Ok maybe slightly off topic, but Barbs last post made me reflect. I am NEW in rally. I have the maps, I have done a match I have a lot to practice... One of the commands is a return to heel exercise. What I am not remembering is if it specifically says front finish or just return to heel. If it is a return to heel I could have Teddi come around behind me right? For finishes, again the field thinking which is why I started training it, I step back and allow her to follow. In rally I can't move my feet :doh: So if I can bring her around behind.... I need to look at the map and read the instruction again.


----------



## K9-Design

hotel4dogs said:


> we never really worked the swing finish, just because I was lazy.
> Now I'm glad we didn't....I use the swing finish in the field, where I don't want him behind my back with a bird (!), and the around finish in the obedience ring.
> It's been helpful because in the field I don't want him to front first, and in obedience I do.

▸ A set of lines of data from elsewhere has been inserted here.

/-! ### The smooth depth representative (local pressure class only) -/
/-- **Smooth representative on a depth strip.**  Let `(u, p)` be in Albritton–Barker's class
Def. 2.1 on every `Q(a)` about the origin and `‖u‖ ≤ L` a.e. on `]a − 1, b[ × ℝ³`, `b ≤ 0`.  Then
on `]a, b[ × ℝ³` the field `u` has a representative `V`: `V = u` a.e., jointly continuous, `C^∞`
slices, all spatial derivatives jointly continuous, and `(V, p)` solves Navier–Stokes in the sense
of distributions there.  (Local representatives on `]a, b[ × B(0, n+1)` by
`exists_smooth_representative_of_locally_bounded` — pressure bound from `p ∈ L^{3/2}(Q(0, A))` —
glued by `exists_continuousOn_ae_eq_of_locally`.) [cite: SereginSverak2009, §2 p. 8;
EscauriazaSereginSverak2003, §3 (3.26)–(3.30)] -/
theorem exists_depth_representative
    {u : ℝ → EuclideanSpace ℝ (Fin 3) → EuclideanSpace ℝ (Fin 3)}
    {p : ℝ → EuclideanSpace ℝ (Fin 3) → ℝ}
    (hsw : ∀ a : ℝ, 0 < a →
      IsSuitableWeakSolutionInBall a (0 : ℝ × EuclideanSpace ℝ (Fin 3)) u p)
    {a b L : ℝ} (hb : b ≤ 0)
    (hbd : ∀ᵐ z ∂(volume.restrict (Ioo (a - 1) b ×ˢ (univ : Set (EuclideanSpace ℝ (Fin 3))))),
      ‖u z.1 z.2‖ ≤ L) :
    ∃ V : ℝ → EuclideanSpace ℝ (Fin 3) → EuclideanSpace ℝ (Fin 3),
      uncurry V =ᵐ[volume.restrict (Ioo a b ×ˢ (univ : Set (EuclideanSpace ℝ (Fin 3))))] uncurry u ∧
      ContinuousOn (uncurry V) (Ioo a b ×ˢ (univ : Set (EuclideanSpace ℝ (Fin 3)))) ∧
      (∀ z ∈ Ioo a b ×ˢ (univ : Set (EuclideanSpace ℝ (Fin 3))), ContDiffAt ℝ (⊤ : ℕ∞) (V z.1) z.2) ∧
      (∀ n : ℕ, ContinuousOn
        (fun z : ℝ × EuclideanSpace ℝ (Fin 3) => iteratedFDeriv ℝ n (V z.1) z.2)
        (Ioo a b ×ˢ (univ : Set (EuclideanSpace ℝ (Fin 3))))) ∧
      IsDistributionalNSSolutionOn
        ⟨Ioo a b ×ˢ (univ : Set (EuclideanSpace ℝ (Fin 3))), isOpen_Ioo.prod isOpen_univ⟩ 1 0 V p := by
  set I : Set ℝ := Ioo a b with hIdef
  set Ω : Set (ℝ × EuclideanSpace ℝ (Fin 3)) := I ×ˢ (univ : Set (EuclideanSpace ℝ (Fin 3)))
    with hΩdef
  have hΩo : IsOpen Ω := isOpen_Ioo.prod isOpen_univ
  have hdist : ∀ a' : ℝ, 0 < a' → IsDistributionalNSSolutionOn
      (parabolicCylinderOpens a' (0 : ℝ × EuclideanSpace ℝ (Fin 3))) 1 0 u p :=
    fun a' ha' => (hsw a' ha').1.distributional
  -- ### the local representatives on `]a, b[ × B(0, n + 1)`
  have hloc : ∀ n : ℕ, ∃ Vn : ℝ → EuclideanSpace ℝ (Fin 3) → EuclideanSpace ℝ (Fin 3),
      uncurry Vn =ᵐ[volume.restrict (I ×ˢ ball (0 : EuclideanSpace ℝ (Fin 3)) ((n : ℝ) + 1))]
        uncurry u ∧
      ContinuousOn (uncurry Vn) (I ×ˢ ball (0 : EuclideanSpace ℝ (Fin 3)) ((n : ℝ) + 1)) ∧
      (∀ z ∈ I ×ˢ ball (0 : EuclideanSpace ℝ (Fin 3)) ((n : ℝ) + 1),
        ContDiffAt ℝ (⊤ : ℕ∞) (Vn z.1) z.2) ∧
      (∀ m : ℕ, ContinuousOn
        (fun z : ℝ × EuclideanSpace ℝ (Fin 3) => iteratedFDeriv ℝ m (Vn z.1) z.2)
        (I ×ˢ ball (0 : EuclideanSpace ℝ (Fin 3)) ((n : ℝ) + 1))) := by
    intro n
    -- the big cylinder containing all the local ones, and its pressure bound
    set A : ℝ := (n : ℝ) + 3 + |a| with hA
    have hA1 : (1 : ℝ) ≤ A := by rw [hA]; linarith [abs_nonneg a, (n.cast_nonneg : (0 : ℝ) ≤ n)]
    have hA0 : 0 < A := by linarith
    have hAsq : A ≤ A ^ 2 := by nlinarith
    have hPfin : ∫⁻ q in parabolicCylinder A (0 : ℝ × EuclideanSpace ℝ (Fin 3)),
        ‖p q.1 q.2‖ₑ ^ (3 / 2 : ℝ) < ⊤ := by
      have h := lintegral_rpow_enorm_lt_top_of_eLpNorm_lt_top (by norm_num)
        (ENNReal.div_lt_top (by norm_num) (by norm_num)).ne (hsw A hA0).2.2.2.eLpNorm_lt_top
      have e : ((3 : ℝ≥0∞) / 2).toReal = (3 / 2 : ℝ) := by
        rw [ENNReal.toReal_div]; norm_num
      rw [e] at h
      exact h
    set P : ℝ≥0 := (∫⁻ q in parabolicCylinder A (0 : ℝ × EuclideanSpace ℝ (Fin 3)),
        ‖p q.1 q.2‖ₑ ^ (3 / 2 : ℝ)).toNNReal with hP
    have hPeq : (P : ℝ≥0∞) = ∫⁻ q in parabolicCylinder A (0 : ℝ × EuclideanSpace ℝ (Fin 3)),
        ‖p q.1 q.2‖ₑ ^ (3 / 2 : ℝ) := ENNReal.coe_toNNReal hPfin.ne
    -- the local cylinders
    have hcyl : ∀ z ∈ I ×ˢ ball (0 : EuclideanSpace ℝ (Fin 3)) ((n : ℝ) + 1),
        parabolicCylinder (2 * (1 / 2 : ℝ)) (min (z.1 + (1 / 2 : ℝ) ^ 2) b, z.2) ⊆
          (Ioo (a - 1) b ×ˢ (univ : Set (EuclideanSpace ℝ (Fin 3)))) ∩
            parabolicCylinder A (0 : ℝ × EuclideanSpace ℝ (Fin 3)) := by
      rintro ⟨t, x⟩ ⟨ht, hx⟩ ⟨s, y⟩ hq
      rw [mem_parabolicCylinder] at hq
      obtain ⟨⟨hs1, hs2⟩, hy⟩ := hq
      simp only at hs1 hs2 hy
      rw [mem_ball_zero_iff] at hx
      have hmin1 : a < min (t + (1 / 2 : ℝ) ^ 2) b := lt_min (by linarith [ht.1]) (ht.1.trans ht.2)
      have hmin2 : min (t + (1 / 2 : ℝ) ^ 2) b ≤ b := min_le_right _ _
      have hy' : ‖y‖ < (n : ℝ) + 2 := by
        calc ‖y‖ = ‖(y - x) + x‖ := by rw [sub_add_cancel]
          _ ≤ ‖y - x‖ + ‖x‖ := norm_add_le _ _
          _ < 2 * (1 / 2 : ℝ) + ((n : ℝ) + 1) := by rw [← dist_eq_norm]; linarith
          _ = (n : ℝ) + 2 := by ring
      refine ⟨⟨⟨by nlinarith, lt_of_lt_of_le hs2 hmin2⟩, mem_univ _⟩, ?_⟩
      rw [mem_parabolicCylinder]
      simp only [Prod.fst_zero, Prod.snd_zero, zero_sub, dist_zero_right]
      refine ⟨⟨?_, lt_of_lt_of_le (lt_of_lt_of_le hs2 hmin2) hb⟩, by rw [hA]; linarith [abs_nonneg a]⟩
      have h1 : -A ^ 2 ≤ -A := by linarith
      have h2 : -A ≤ a - 1 := by rw [hA]; linarith [neg_abs_le a, (n.cast_nonneg : (0 : ℝ) ≤ n)]
      nlinarith
    have hhyp : ∀ z ∈ I ×ˢ ball (0 : EuclideanSpace ℝ (Fin 3)) ((n : ℝ) + 1),
        IsDistributionalNSSolutionOn
          (parabolicCylinderOpens (2 * (1 / 2 : ℝ)) (min (z.1 + (1 / 2 : ℝ) ^ 2) b, z.2)) 1 0 u p ∧
        (∀ᵐ q ∂(volume.restrict
          (parabolicCylinder (2 * (1 / 2 : ℝ)) (min (z.1 + (1 / 2 : ℝ) ^ 2) b, z.2))),
            ‖u q.1 q.2‖ ≤ L) ∧
        ∫⁻ q in parabolicCylinder (2 * (1 / 2 : ℝ)) (min (z.1 + (1 / 2 : ℝ) ^ 2) b, z.2),
          ‖p q.1 q.2‖ₑ ^ (3 / 2 : ℝ) ≤ P := by
      intro z hz
      refine ⟨?_, ?_, ?_⟩
      · refine isDistributionalNSSolutionOn_of_forall_cylinder hdist (isOpen_parabolicCylinder _ _) ?_
        intro q hq
        exact ⟨lt_of_lt_of_le ((hcyl z hz hq).1.1.2) hb, mem_univ _⟩
      · exact ae_restrict_of_ae_restrict_of_subset (fun q hq => (hcyl z hz hq).1) hbd
      · rw [hPeq]
        exact lintegral_mono_set fun q hq => (hcyl z hz hq).2
    obtain ⟨K, Vn, hVu, hVc, hCD, hjc, -⟩ :=
      exists_smooth_representative_of_locally_bounded NSBoundedHigherRegularityBounds_holds
        (w := u) (π := p) (a := a) (b := b) isOpen_ball (M := L) (P := P)
        (ρ := (1 / 2 : ℝ)) (by norm_num) hhyp 4
    exact ⟨Vn, hVu, hVc, hCD, hjc⟩
  choose Vn hVnu hVnc hVnCD hVnjc using hloc
  -- ### gluing
  set O : ℕ → Set (ℝ × EuclideanSpace ℝ (Fin 3)) :=
    fun n => I ×ˢ ball (0 : EuclideanSpace ℝ (Fin 3)) ((n : ℝ) + 1) with hOdef
  have hOo : ∀ n, IsOpen (O n) := fun n => isOpen_Ioo.prod isOpen_ball
  have hOΩ : ∀ n, O n ⊆ Ω := fun n => prod_mono Subset.rfl (subset_univ _)
  have hmemO : ∀ z ∈ Ω, z ∈ O ⌈‖z.2‖⌉₊ := fun z hz => by
    refine ⟨hz.1, ?_⟩
    rw [mem_ball_zero_iff]
    exact lt_of_le_of_lt (Nat.le_ceil _) (lt_add_one _)
  obtain ⟨g, hgc, hug⟩ := exists_continuousOn_ae_eq_of_locally (μ := volume) (U := Ω)
    (f := uncurry u) fun z hz => ⟨O ⌈‖z.2‖⌉₊, hOo _, hmemO z hz, hOΩ _, uncurry (Vn ⌈‖z.2‖⌉₊),
      hVnc _, (hVnu _).symm⟩
  set V : ℝ → EuclideanSpace ℝ (Fin 3) → EuclideanSpace ℝ (Fin 3) := fun t x => g (t, x) with hVdef
  have hVg : uncurry V = g := by funext z; rfl
  -- the glued field agrees with the local representatives on their domains
  have hagree : ∀ n, EqOn (uncurry V) (uncurry (Vn n)) (O n) := by
    intro n
    rw [hVg]
    have h1 : uncurry u =ᵐ[volume.restrict (O n)] g :=
      ae_restrict_of_ae_restrict_of_subset (hOΩ n) hug
    have hae : g =ᵐ[volume.restrict (O n)] uncurry (Vn n) := h1.symm.trans (hVnu n).symm
    exact Measure.eqOn_open_of_ae_eq hae (hOo n) (hgc.mono (hOΩ n)) (hVnc n)
  refine ⟨V, ?_, by rw [hVg]; exact hgc, ?_, ?_, ?_⟩
  · rw [hVg]; exact hug.symm
  · intro z hz
    exact contDiffAt_of_eqOn (hOo _) (hagree _) (hmemO z hz) (hVnCD _ z (hmemO z hz))
  · intro m
    refine hΩo.continuousOn_iff.2 fun z hz => ?_
    have hn := hmemO z hz
    have hev : (fun w : ℝ × EuclideanSpace ℝ (Fin 3) => iteratedFDeriv ℝ m (V w.1) w.2) =ᶠ[𝓝 z]
        fun w => iteratedFDeriv ℝ m (Vn ⌈‖z.2‖⌉₊ w.1) w.2 := by
      filter_upwards [(hOo _).mem_nhds hn] with w hw
      exact iteratedFDeriv_slice_eq_of_eqOn (hOo _) (hagree _) m hw
    exact (((hOo _).continuousOn_iff.1 (hVnjc _ m)) hn).congr_of_eventuallyEq hev
  · have hsolu : IsDistributionalNSSolutionOn ⟨Ω, hΩo⟩ 1 0 u p :=
      isDistributionalNSSolutionOn_of_forall_cylinder hdist hΩo
        (prod_mono (fun s hs => lt_of_lt_of_le hs.2 hb) Subset.rfl)
    refine hsolu.congr_ae ?_ (ae_of_all _ fun _ => rfl)
    rw [hVg]
    exact hug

It eliminates the confusion.... swing = no sit, around = sit.
> Just a thought for anyone planning to do field.


I do both L and R finish in obedience (usually L) and automatic L finish in field. No problems. Dogs know the difference.


----------



## IowaGold

Maxs Mom said:


> Ok maybe slightly off topic, but Barbs last post made me reflect. I am NEW in rally. I have the maps, I have done a match I have a lot to practice... One of the commands is a return to heel exercise. What I am not remembering is if it specifically says front finish or just return to heel. If it is a return to heel I could have Teddi come around behind me right? For finishes, again the field thinking which is why I started training it, I step back and allow her to follow. In rally I can't move my feet :doh: So if I can bring her around behind.... I need to look at the map and read the instruction again.


Pretty sure the AKC rally signs specify which finish you are to use ("Call front, finish left" etc). If you plan to do much Rally, you really need to teach both finishes. I shouldn't be a problem using both because in both the Rally ring and the field you can use what ever additional voice commands and signals you need to remind her what you really want.

I also have trained both finishes for obedience. I've had a few issues with auto-finishes esp. in the retrieve exercises, but that's far more because I didn't spend tons of time perfecting fronts/finishes with Ruby than because she didn't understand the difference between the field and the ring.


----------



## hotel4dogs

Tito has a tendency to go into "auto pilot" in the obed. ring. (read that as, not paying attention), which is why it's a minor concern. Although on the moving stand, you go directly to heel and it's never been a problem...


----------



## Ranger

Hmm, great advice! Ranger knows his around finish and his left finish down pat (sometimes a little slow on the around) and I _thought _I had the fronts good to go. He was sitting straight, and right in front of me no matter where I had my hands.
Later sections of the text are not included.